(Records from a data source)
open LR17Quadric in
/-- **DISCHARGE of `lr_prop_2_11_le`** (LR17 Prop. 2.11, upper bound; Example 1.4): for `M ≥ 1` and a
nondegenerate quadratic form `Q = Σ S_{ij} x_i x_j` over `ℂ`, the matrix `[[I_M, S x], [-xᵀ, 0]]`
(reindexed to `Fin (M+1)`) is a `𝔾_Q`-equivariant affine determinantal representation of `Q` of size
`M + 1`, with exact lifts `g = diag(γ⁻¹, 1)`, `h⁻¹ = diag(γ, c)` for `γ · Q = c Q`.
[cite: LandsbergRessayre2017, Prop. 2.11] -/
theorem lr_prop_2_11_le_holds : lr_prop_2_11_le := by
  intro M _hM Q hQ
  obtain ⟨S, hS, -, rfl⟩ := hQ
  classical
  -- the witness
  refine ⟨Matrix.reindex finSumFinEquiv finSumFinEquiv
      (Matrix.fromBlocks (1 : Matrix (Fin M) (Fin M) (MvPolynomial (Fin M) ℂ))
        (S.map (C : ℂ →+* MvPolynomial (Fin M) ℂ) * Matrix.replicateCol (Fin 1) (fun i : Fin M => (X i : MvPolynomial (Fin M) ℂ)))
        (-Matrix.replicateRow (Fin 1) (fun j : Fin M => (X j : MvPolynomial (Fin M) ℂ))) 0),
    ⟨fun a b => ?_, ?_⟩, fun γ hγ => ?_⟩
  · -- affine entries
    rw [Matrix.reindex_apply, Matrix.submatrix_apply]
    exact totalDegree_fromBlocks_le S _ _
  · -- determinant
    rw [Matrix.det_reindex_self]
    exact det_fromBlocks_eq S
  · -- exact lifts
    obtain ⟨c, hc⟩ := mem_projLinStabilizer.mp hγ
    rw [linSubstRep_apply] at hc
    have key := conj_map_mul_col_eq_smul hS hc
    obtain ⟨g, hg, -⟩ := exists_blockUnit (finSumFinEquiv : Fin M ⊕ Fin 1 ≃ Fin (M + 1)) γ⁻¹ (1 : ℂˣ)
    obtain ⟨h, -, hh⟩ := exists_blockUnit (finSumFinEquiv : Fin M ⊕ Fin 1 ≃ Fin (M + 1)) γ⁻¹ c⁻¹
    refine ⟨g, h, ?_⟩
    rw [hg, hh, inv_inv, inv_inv, Units.val_one, one_smul]
    -- bookkeeping: constant / substituted blocks
    have hC0a : (0 : Matrix (Fin M) (Fin 1) ℂ).map (C : ℂ →+* MvPolynomial (Fin M) ℂ) = 0 :=
      Matrix.map_zero _ (map_zero _)
    have hC0b : (0 : Matrix (Fin 1) (Fin M) ℂ).map (C : ℂ →+* MvPolynomial (Fin M) ℂ) = 0 :=
      Matrix.map_zero _ (map_zero _)
    have hC1 : (1 : Matrix (Fin 1) (Fin 1) ℂ).map (C : ℂ →+* MvPolynomial (Fin M) ℂ) = 1 :=
      Matrix.map_one _ (map_zero _) (map_one _)
    have hCc : ((c : ℂ) • (1 : Matrix (Fin 1) (Fin 1) ℂ)).map (C : ℂ →+* MvPolynomial (Fin M) ℂ) =
        (c : ℂ) • (1 : Matrix (Fin 1) (Fin 1) (MvPolynomial (Fin M) ℂ)) := by
      rw [Matrix.map_smul _ _ (fun a => by rw [smul_eq_mul, map_mul, smul_eq_C_mul]), hC1]
    have hL0 : (0 : Matrix (Fin 1) (Fin 1) (MvPolynomial (Fin M) ℂ)).map
        (linSubst (Fin M) ℂ (γ : Matrix (Fin M) (Fin M) ℂ)) = 0 := Matrix.map_zero _ (map_zero _)
    have hL1 : (1 : Matrix (Fin M) (Fin M) (MvPolynomial (Fin M) ℂ)).map
        (linSubst (Fin M) ℂ (γ : Matrix (Fin M) (Fin M) ℂ)) = 1 :=
      Matrix.map_one _ (map_zero _) (map_one _)
    have hLneg : (-Matrix.replicateRow (Fin 1) (fun j : Fin M => (X j : MvPolynomial (Fin M) ℂ))).map
          (linSubst (Fin M) ℂ (γ : Matrix (Fin M) (Fin M) ℂ)) =
        -(Matrix.replicateRow (Fin 1) (fun j : Fin M => (X j : MvPolynomial (Fin M) ℂ)) *
          (γ : Matrix (Fin M) (Fin M) ℂ).map (C : ℂ →+* MvPolynomial (Fin M) ℂ)) := by
      rw [Matrix.map_neg _ (map_neg _), row_map_linSubst]
    have hLB : (S.map (C : ℂ →+* MvPolynomial (Fin M) ℂ) *
            Matrix.replicateCol (Fin 1) (fun i : Fin M => (X i : MvPolynomial (Fin M) ℂ))).map
          (linSubst (Fin M) ℂ (γ : Matrix (Fin M) (Fin M) ℂ)) =
        (S * (γ : Matrix (Fin M) (Fin M) ℂ)ᵀ).map (C : ℂ →+* MvPolynomial (Fin M) ℂ) *
          Matrix.replicateCol (Fin 1) (fun i : Fin M => (X i : MvPolynomial (Fin M) ℂ)) := by
      rw [Matrix.map_mul, map_C_map_linSubst, col_map_linSubst, ← Matrix.mul_assoc, ← Matrix.map_mul]
    have hmat : ((γ⁻¹ : GL (Fin M) ℂ) : Matrix (Fin M) (Fin M) ℂ) *
        ((γ : Matrix (Fin M) (Fin M) ℂ) * S * (γ : Matrix (Fin M) (Fin M) ℂ)ᵀ) =
          S * (γ : Matrix (Fin M) (Fin M) ℂ)ᵀ := by
      rw [Matrix.mul_assoc (γ : Matrix (Fin M) (Fin M) ℂ), ← Matrix.mul_assoc, ← Units.val_mul,
        inv_mul_cancel, Units.val_one, Matrix.one_mul]
    -- both sides are reindexed block matrices; compare block by block
    rw [Matrix.linSubstEntries, Matrix.reindex_apply, Matrix.reindex_apply, Matrix.reindex_apply,
      ← Matrix.submatrix_map, ← Matrix.submatrix_map, ← Matrix.submatrix_map, Matrix.submatrix_mul_equiv,
      Matrix.submatrix_mul_equiv, Matrix.fromBlocks_map, Matrix.fromBlocks_map, Matrix.fromBlocks_map,
      hC0a, hC0b, hC1, hCc, hL0, hL1, hLneg, hLB, Matrix.fromBlocks_multiply, Matrix.fromBlocks_multiply]
    simp only [Matrix.mul_zero, Matrix.zero_mul, add_zero, zero_add, Matrix.one_mul, Matrix.mul_one,
      Matrix.mul_smul, Matrix.neg_mul, smul_zero]
    congr 1
    rw [Matrix.fromBlocks_inj]
    refine ⟨?_, ?_, rfl, rfl⟩
    · -- `1 = γ⁻¹ γ`
      rw [← Matrix.map_mul, ← Units.val_mul, inv_mul_cancel, Units.val_one,
        Matrix.map_one _ (map_zero _) (map_one _)]
    · -- the linear forms: `S γᵀ x = c γ⁻¹ S x`
      calc (S * (γ : Matrix (Fin M) (Fin M) ℂ)ᵀ).map (C : ℂ →+* MvPolynomial (Fin M) ℂ) *
            Matrix.replicateCol (Fin 1) (fun i : Fin M => (X i : MvPolynomial (Fin M) ℂ))
          = ((γ⁻¹ : GL (Fin M) ℂ) : Matrix (Fin M) (Fin M) ℂ).map (C : ℂ →+* MvPolynomial (Fin M) ℂ) *
            (((γ : Matrix (Fin M) (Fin M) ℂ) * S * (γ : Matrix (Fin M) (Fin M) ℂ)ᵀ).map
                (C : ℂ →+* MvPolynomial (Fin M) ℂ) *
              Matrix.replicateCol (Fin 1) (fun i : Fin M => (X i : MvPolynomial (Fin M) ℂ))) := by
            rw [← Matrix.mul_assoc, ← Matrix.map_mul, hmat]
        _ = (c : ℂ) • (((γ⁻¹ : GL (Fin M) ℂ) : Matrix (Fin M) (Fin M) ℂ).map
              (C : ℂ →+* MvPolynomial (Fin M) ℂ) *
            (S.map (C : ℂ →+* MvPolynomial (Fin M) ℂ) *
              Matrix.replicateCol (Fin 1) (fun i : Fin M => (X i : MvPolynomial (Fin M) ℂ)))) := by
            rw [key, Matrix.mul_smul]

_EXERCISE INSTRUCTIONS_
Looking at the entries above, can you reproduce exactly the lines from the one that holds "intro M _hM Q hQ" through the one that holds "-- bookkeeping: constant", and only those?

_EXERCISE SOLUTION_
  intro M _hM Q hQ
  obtain ⟨S, hS, -, rfl⟩ := hQ
  classical
  -- the witness
  refine ⟨Matrix.reindex finSumFinEquiv finSumFinEquiv
      (Matrix.fromBlocks (1 : Matrix (Fin M) (Fin M) (MvPolynomial (Fin M) ℂ))
        (S.map (C : ℂ →+* MvPolynomial (Fin M) ℂ) * Matrix.replicateCol (Fin 1) (fun i : Fin M => (X i : MvPolynomial (Fin M) ℂ)))
        (-Matrix.replicateRow (Fin 1) (fun j : Fin M => (X j : MvPolynomial (Fin M) ℂ))) 0),
    ⟨fun a b => ?_, ?_⟩, fun γ hγ => ?_⟩
  · -- affine entries
    rw [Matrix.reindex_apply, Matrix.submatrix_apply]
    exact totalDegree_fromBlocks_le S _ _
  · -- determinant
    rw [Matrix.det_reindex_self]
    exact det_fromBlocks_eq S
  · -- exact lifts
    obtain ⟨c, hc⟩ := mem_projLinStabilizer.mp hγ
    rw [linSubstRep_apply] at hc
    have key := conj_map_mul_col_eq_smul hS hc
    obtain ⟨g, hg, -⟩ := exists_blockUnit (finSumFinEquiv : Fin M ⊕ Fin 1 ≃ Fin (M + 1)) γ⁻¹ (1 : ℂˣ)
    obtain ⟨h, -, hh⟩ := exists_blockUnit (finSumFinEquiv : Fin M ⊕ Fin 1 ≃ Fin (M + 1)) γ⁻¹ c⁻¹
    refine ⟨g, h, ?_⟩
    rw [hg, hh, inv_inv, inv_inv, Units.val_one, one_smul]
    -- bookkeeping: constant / substituted blocks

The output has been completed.